import Mathlib
import Literature.NumberTheory.LFunctions.Zhang2022.Section15BEq1515Poles
import HarnessLib

/-!
# Zhang (2022) §15 (15.15): the contour shift for the §15.u036 integrand — residue theorem applied
# (four simple poles `−β₁, −β₂, −β₃, ρ̃−1`), pointwise core with explicit hypotheses

Topic `Literature/NumberTheory/LFunctions/Zhang2022` (Landau–Siegel audit tree; verdict-neutral).
Y. Zhang, *Discrete mean estimates and the Landau–Siegel zero*, arXiv:2211.02515v1 (2022)
[Zhang2022LandauSiegel] — **an unrefereed manuscript under adjudication**; nothing here is a claim of
the manuscript. Display (15.15) [Z22 p.85, tex L4218–4224]: "In a way similar to the proof of Lemma 8.4,
we deduce that `𝒟₁(d,l) = λ₁(d)Σ_{j≤3}ℛ_{1j}d^{β_j}ℳ₁(d,l;1−β_j) + O(ε₁)` … (15.16) also has a simple
pole at `s = ρ̃ − 1`, while the residue at this point can be regarded as an acceptable error." This
file applies the tree's Landau-rectangle engine for the Gaussian Perron kernel
(`GaussKernelContour.norm_lineIntegral_sub_residues_le_of_simplePoles`, p473527) to the integrand
`G = Φ·K` of §15.u036 with the pole data of `Section15BEq1515Poles`: for ABSTRACT `M` (= `ℳ₁(d,l;·)`),
`c`, purely imaginary distinct non-zero `β_a, β_b, β` and a real simple zero `ρ < 1` of `L(s,χ)`, and
under explicit zero-free / size hypotheses on the rectangle `[a,1] × [−H,H]`,
`‖(1/2π)∫_ℝ Φ(1+it)K(1+it)dt − (R_a + R_b + R_β + R_ρ)‖ ≤ E(M₀,M₁,M₂)` (`core`), where `R_a, R_b, R_β`
are the residues at `−β_a, −β_b, −β` in closed form (`resA_eq`, `resBeta_eq`) and `R_ρ` the residue at
`ρ − 1`, with the size bound `norm_resRho_le` (`≍ (1−ρ)·|β|⁻³` — polynomially small under (A), NOT
`O(ε₁)`: the reading of record of the "acceptable error", cf. the lane advisory of the engine's author).
The arithmetic (which `ρ`, the zero-free regions, `ℳ₁`'s size, the identification `R_j =
ℛ_{1j}d^{β_j}ℳ₁(d,l;1−β_j)`) is supplied by `Section15BEq1515Ranged`.
[cite: Zhang2022LandauSiegel, §15 (15.15)–(15.16) p.85]

## References
* Y. Zhang, arXiv:2211.02515v1 (2022), §15 (15.15)–(15.16) p.85. [cite: Zhang2022LandauSiegel, §15 (15.15)]
* H. L. Montgomery, R. C. Vaughan, *Multiplicative Number Theory I*, CUP 2007, §6.2. [cite: MontgomeryVaughan2007, §6.2]
-/

noncomputable section

open Complex Real Set Filter Topology MeasureTheory
open scoped Interval

namespace Literature.NumberTheory.LFunctions.Zhang2022.Eq1515

open Literature.NumberTheory.LFunctions.Zhang2022.GaussWeight

variable {D : ℕ} [NeZero D] (χ : DirichletCharacter ℂ D)
variable (Φ M : ℂ → ℂ) (cst βa βb β : ℂ) (Y Λ : ℝ)

/-! ### The four residues as explicit numbers -/

/-- The residue numerator at `−β_a` evaluated: `φ_a(−β_a) =
ζ₁(1)·ζ(1−β_a+β_b)·(M(1−β_a)c(−β_a)/(ζ₁(1−β_a)L(1−β_a,χ)))·Y^{β−β_a}ω₁(β−β_a)/(β−β_a)`, and
`ζ₁(1) = 1`, `(−β_a)/ζ₁(1−β_a) = 1/ζ(1−β_a)` (`β_a ≠ 0`): the residue of `G` at `−β_a` is
`ζ(1−β_a+β_b)ζ(1−β_a)⁻¹L(1−β_a,χ)⁻¹·M(1−β_a)c·Y^{β−β_a}ω₁(β−β_a)/(β−β_a)` (in (15.15):
`ℛ_{1j}d^{β_j}ℳ₁(d,l;1−β_j)`, `j = 1, 2`). [cite: Zhang2022LandauSiegel, §15 (15.16) p.85] -/
theorem resA_eq (ha0 : βa ≠ 0) (hζ : riemannZeta (1 - βa) ≠ 0) (hL : χ.LFunction (1 - βa) ≠ 0) :
    riemannZeta₁ (1 + -βa + βa) * riemannZeta (1 + -βa + βb) *
        (M (1 + -βa) * cst * -βa / (riemannZeta₁ (1 + -βa) * χ.LFunction (1 + -βa))) *
        ((Y : ℂ) ^ (-βa + β) * omega1 Λ (-βa + β)) / (-βa + β) =
      riemannZeta (1 - βa + βb) / (riemannZeta (1 - βa) * χ.LFunction (1 - βa)) *
        (M (1 - βa) * cst) * ((Y : ℂ) ^ (β - βa) * omega1 Λ (β - βa) / (β - βa)) := by
  have h1 : (1 : ℂ) + -βa ≠ 1 := by intro h; apply ha0; linear_combination -h
  have hβ' : (-βa : ℂ) ≠ 0 := neg_ne_zero.mpr ha0
  have hz1 : riemannZeta₁ (1 + -βa) = -βa * riemannZeta (1 + -βa) := by
    have h := riemannZeta_eq_inv_sub_mul h1
    rw [show (1 : ℂ) + -βa - 1 = -βa by ring] at h
    rw [h, ← mul_assoc, mul_inv_cancel₀ hβ', one_mul]
  rw [show (1 : ℂ) + -βa + βa = 1 by ring, riemannZeta₁_one, one_mul, hz1,
    show (1 : ℂ) + -βa + βb = 1 - βa + βb by ring, show (1 : ℂ) + -βa = 1 - βa by ring,
    show (-βa : ℂ) + β = β - βa by ring]
  field_simp

/-- The residue numerator at `−β` (the kernel's pole) evaluated: `Φ(−β)·Y⁰ω₁(0) = Φ(−β)`, and
`(−β)/ζ₁(1−β) = 1/ζ(1−β)` (`β ≠ 0`): the residue of `G` at `−β` is
`ζ(1−β+β_a)ζ(1−β+β_b)ζ(1−β)⁻¹L(1−β,χ)⁻¹·M(1−β)c` (in (15.15): `ℛ₁₃d^{β₃}ℳ₁(d,l;1−β₃)`).
[cite: Zhang2022LandauSiegel, §15 (15.16) p.85] -/
theorem resBeta_eq (hβ0 : β ≠ 0)
    (hΦ : ∀ s, Φ s = riemannZeta (1 + s + βa) * riemannZeta (1 + s + βb) * M (1 + s) * cst * s /
      (riemannZeta₁ (1 + s) * χ.LFunction (1 + s))) :
    Φ (-β) * ((Y : ℂ) ^ (-β + β) * omega1 Λ (-β + β)) =
      riemannZeta (1 - β + βa) * riemannZeta (1 - β + βb) /
        (riemannZeta (1 - β) * χ.LFunction (1 - β)) * (M (1 - β) * cst) := by
  rw [GaussKernelContour.kernel_num_at_neg, mul_one, Phi_eq_of_ne_zero χ Φ M cst βa βb hΦ
    (neg_ne_zero.mpr hβ0)]
  rw [show (1 : ℂ) + -β + βa = 1 - β + βa by ring, show (1 : ℂ) + -β + βb = 1 - β + βb by ring,
    show (1 : ℂ) + -β = 1 - β by ring]
  ring

/-- **Size of the residue at the exceptional zero** `s = ρ − 1` ((15.15): "the residue at this point
can be regarded as an acceptable error"). With `ψ(ρ) = L′(ρ,χ)` (`dslope`), the residue is
`ζ(ρ+β_a)ζ(ρ+β_b)·M(ρ)c(ρ−1)/(ζ₁(ρ)L′(ρ,χ))·Y^{ρ−1+β}ω₁(ρ−1+β)/(ρ−1+β)`; if `‖ζ(ρ+β_a)‖ ≤ Z_a`,
`‖ζ(ρ+β_b)‖ ≤ Z_b`, `‖M(ρ)‖ ≤ M_M`, `‖c‖ ≤ 1`, `‖ζ₁(ρ)‖ ≥ 1/2`, `‖L′(ρ,χ)‖ ≥ L_min > 0`, `Y ≥ 1`,
`ρ ≤ 1`, `(1−ρ)² ≤ 4Λ` and `‖ρ−1+β‖ ≥ b_min > 0` (`Re β = 0`), then it is at most
`Z_a·Z_b·M_M·(1−ρ)·(2/L_min)·(e/b_min)` — the only small factor is `1 − ρ` (`= (ρ−1)`, from
`1/ζ(ρ) = (ρ−1)/ζ₁(ρ)`). [cite: Zhang2022LandauSiegel, §15 (15.15) p.85] -/
theorem norm_resRho_le {ρ Za Zb MM Lmin bmin : ℝ} (hΛ : 0 < Λ) (hY : 1 ≤ Y) (hρ1 : ρ ≤ 1)
    (hβ : β.re = 0) (hZa : ‖riemannZeta (ρ + βa)‖ ≤ Za) (hZb : ‖riemannZeta (ρ + βb)‖ ≤ Zb)
    (hMM : ‖M ρ‖ ≤ MM) (hcst : ‖cst‖ ≤ 1) (hζ1 : 1 / 2 ≤ ‖riemannZeta₁ ρ‖) (hLmin : 0 < Lmin)
    (hL' : Lmin ≤ ‖deriv χ.LFunction ρ‖) (hbmin : 0 < bmin) (hb : bmin ≤ ‖((ρ - 1 : ℝ) : ℂ) + β‖)
    (hρΛ : (1 - ρ) ^ 2 ≤ 4 * Λ) :
    ‖riemannZeta (1 + ((ρ - 1 : ℝ) : ℂ) + βa) * riemannZeta (1 + ((ρ - 1 : ℝ) : ℂ) + βb) *
        (M (1 + ((ρ - 1 : ℝ) : ℂ)) * cst * ((ρ - 1 : ℝ) : ℂ) /
          (riemannZeta₁ (1 + ((ρ - 1 : ℝ) : ℂ)) * dslope (fun w => χ.LFunction w) ρ (1 + ((ρ - 1 : ℝ) : ℂ)))) *
        ((Y : ℂ) ^ (((ρ - 1 : ℝ) : ℂ) + β) * omega1 Λ (((ρ - 1 : ℝ) : ℂ) + β) /
          (((ρ - 1 : ℝ) : ℂ) + β))‖ ≤
      Za * Zb * MM * (1 - ρ) * (2 / Lmin) * (Real.exp 1 / bmin) := by
  have h1ρ : (1 : ℂ) + ((ρ - 1 : ℝ) : ℂ) = (ρ : ℂ) := by push_cast; ring
  rw [show (1 : ℂ) + ((ρ - 1 : ℝ) : ℂ) + βa = ρ + βa by rw [h1ρ],
    show (1 : ℂ) + ((ρ - 1 : ℝ) : ℂ) + βb = ρ + βb by rw [h1ρ], h1ρ, dslope_same]
  -- nonnegativity of the bound parameters
  have hZa0 : 0 ≤ Za := (norm_nonneg _).trans hZa
  have hZb0 : 0 ≤ Zb := (norm_nonneg _).trans hZb
  have hMM0 : 0 ≤ MM := (norm_nonneg _).trans hMM
  have hρ0 : 0 ≤ 1 - ρ := by linarith
  -- the pieces
  have hnum : ‖M ρ * cst * ((ρ - 1 : ℝ) : ℂ)‖ ≤ MM * (1 - ρ) := by
    rw [norm_mul, norm_mul, Complex.norm_real, Real.norm_eq_abs, abs_of_nonpos (by linarith),
      neg_sub]
    calc ‖M ρ‖ * ‖cst‖ * (1 - ρ) ≤ MM * 1 * (1 - ρ) := by gcongr
      _ = MM * (1 - ρ) := by ring
  have hden : Lmin * (1 / 2) ≤ ‖riemannZeta₁ ρ * deriv χ.LFunction ρ‖ := by
    rw [norm_mul]
    calc Lmin * (1 / 2) = (1 / 2) * Lmin := by ring
      _ ≤ ‖riemannZeta₁ ↑ρ‖ * ‖deriv χ.LFunction ↑ρ‖ :=
          mul_le_mul hζ1 hL' hLmin.le (norm_nonneg _)
  have hden0 : 0 < Lmin * (1 / 2) := by positivity
  have hfrac : ‖M ρ * cst * ((ρ - 1 : ℝ) : ℂ) /
      (riemannZeta₁ ρ * deriv χ.LFunction ρ)‖ ≤ MM * (1 - ρ) * (2 / Lmin) := by
    rw [norm_div]
    calc ‖M ρ * cst * ((ρ - 1 : ℝ) : ℂ)‖ / ‖riemannZeta₁ ρ * deriv χ.LFunction ρ‖
        ≤ (MM * (1 - ρ)) / (Lmin * (1 / 2)) := div_le_div₀ (by positivity) hnum hden0 hden
      _ = MM * (1 - ρ) * (2 / Lmin) := by field_simp
  -- the kernel at `ρ − 1`
  have hY0 : 0 < Y := by linarith
  have hK : ‖(Y : ℂ) ^ (((ρ - 1 : ℝ) : ℂ) + β) * omega1 Λ (((ρ - 1 : ℝ) : ℂ) + β) /
      (((ρ - 1 : ℝ) : ℂ) + β)‖ ≤ Real.exp 1 / bmin := by
    rw [norm_div, norm_mul]
    have hYpow : ‖(Y : ℂ) ^ (((ρ - 1 : ℝ) : ℂ) + β)‖ ≤ 1 := by
      rw [Complex.norm_cpow_eq_rpow_re_of_pos hY0]
      have hre : ((((ρ - 1 : ℝ) : ℂ) + β).re) = ρ - 1 := by simp [hβ]
      rw [hre]
      exact Real.rpow_le_one_of_one_le_of_nonpos hY (by linarith)
    have hω : ‖omega1 Λ (((ρ - 1 : ℝ) : ℂ) + β)‖ ≤ Real.exp 1 := by
      have heq : ((ρ - 1 : ℝ) : ℂ) + β = ((ρ - 1 : ℝ) : ℂ) + (β.im : ℂ) * I := by
        conv_lhs => rw [← Complex.re_add_im β]
        simp [hβ]
      rw [heq, norm_omega1]
      refine Real.exp_le_exp.mpr ?_
      rw [div_le_one (by positivity)]
      nlinarith [sq_nonneg β.im]
    calc ‖(Y : ℂ) ^ (((ρ - 1 : ℝ) : ℂ) + β)‖ * ‖omega1 Λ (((ρ - 1 : ℝ) : ℂ) + β)‖ /
          ‖((ρ - 1 : ℝ) : ℂ) + β‖ ≤ (1 * Real.exp 1) / bmin := by
          refine div_le_div₀ (by positivity) ?_ hbmin hb
          exact mul_le_mul hYpow hω (norm_nonneg _) zero_le_one
      _ = Real.exp 1 / bmin := by ring
  -- assemble
  rw [norm_mul, norm_mul, norm_mul]
  have e1 : ‖riemannZeta (↑ρ + βa)‖ * ‖riemannZeta (↑ρ + βb)‖ ≤ Za * Zb :=
    mul_le_mul hZa hZb (norm_nonneg _) hZa0
  calc ‖riemannZeta (↑ρ + βa)‖ * ‖riemannZeta (↑ρ + βb)‖ *
        ‖M ↑ρ * cst * ((ρ - 1 : ℝ) : ℂ) / (riemannZeta₁ ↑ρ * deriv χ.LFunction ↑ρ)‖ *
        ‖(Y : ℂ) ^ (((ρ - 1 : ℝ) : ℂ) + β) * omega1 Λ (((ρ - 1 : ℝ) : ℂ) + β) / (((ρ - 1 : ℝ) : ℂ) + β)‖
      ≤ (Za * Zb) * (MM * (1 - ρ) * (2 / Lmin)) * (Real.exp 1 / bmin) := by
        refine mul_le_mul (mul_le_mul e1 hfrac (norm_nonneg _) (by positivity)) hK (norm_nonneg _)
          (by positivity)
    _ = Za * Zb * MM * (1 - ρ) * (2 / Lmin) * (Real.exp 1 / bmin) := by ring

--- What to work on ---
Search the entries for the word "calc". Copy every line where it occurs.

--- Written response ---
    calc ‖M ρ‖ * ‖cst‖ * (1 - ρ) ≤ MM * 1 * (1 - ρ) := by gcongr
    calc Lmin * (1 / 2) = (1 / 2) * Lmin := by ring
    calc ‖M ρ * cst * ((ρ - 1 : ℝ) : ℂ)‖ / ‖riemannZeta₁ ρ * deriv χ.LFunction ρ‖
    calc ‖(Y : ℂ) ^ (((ρ - 1 : ℝ) : ℂ) + β)‖ * ‖omega1 Λ (((ρ - 1 : ℝ) : ℂ) + β)‖ /
  calc ‖riemannZeta (↑ρ + βa)‖ * ‖riemannZeta (↑ρ + βb)‖ *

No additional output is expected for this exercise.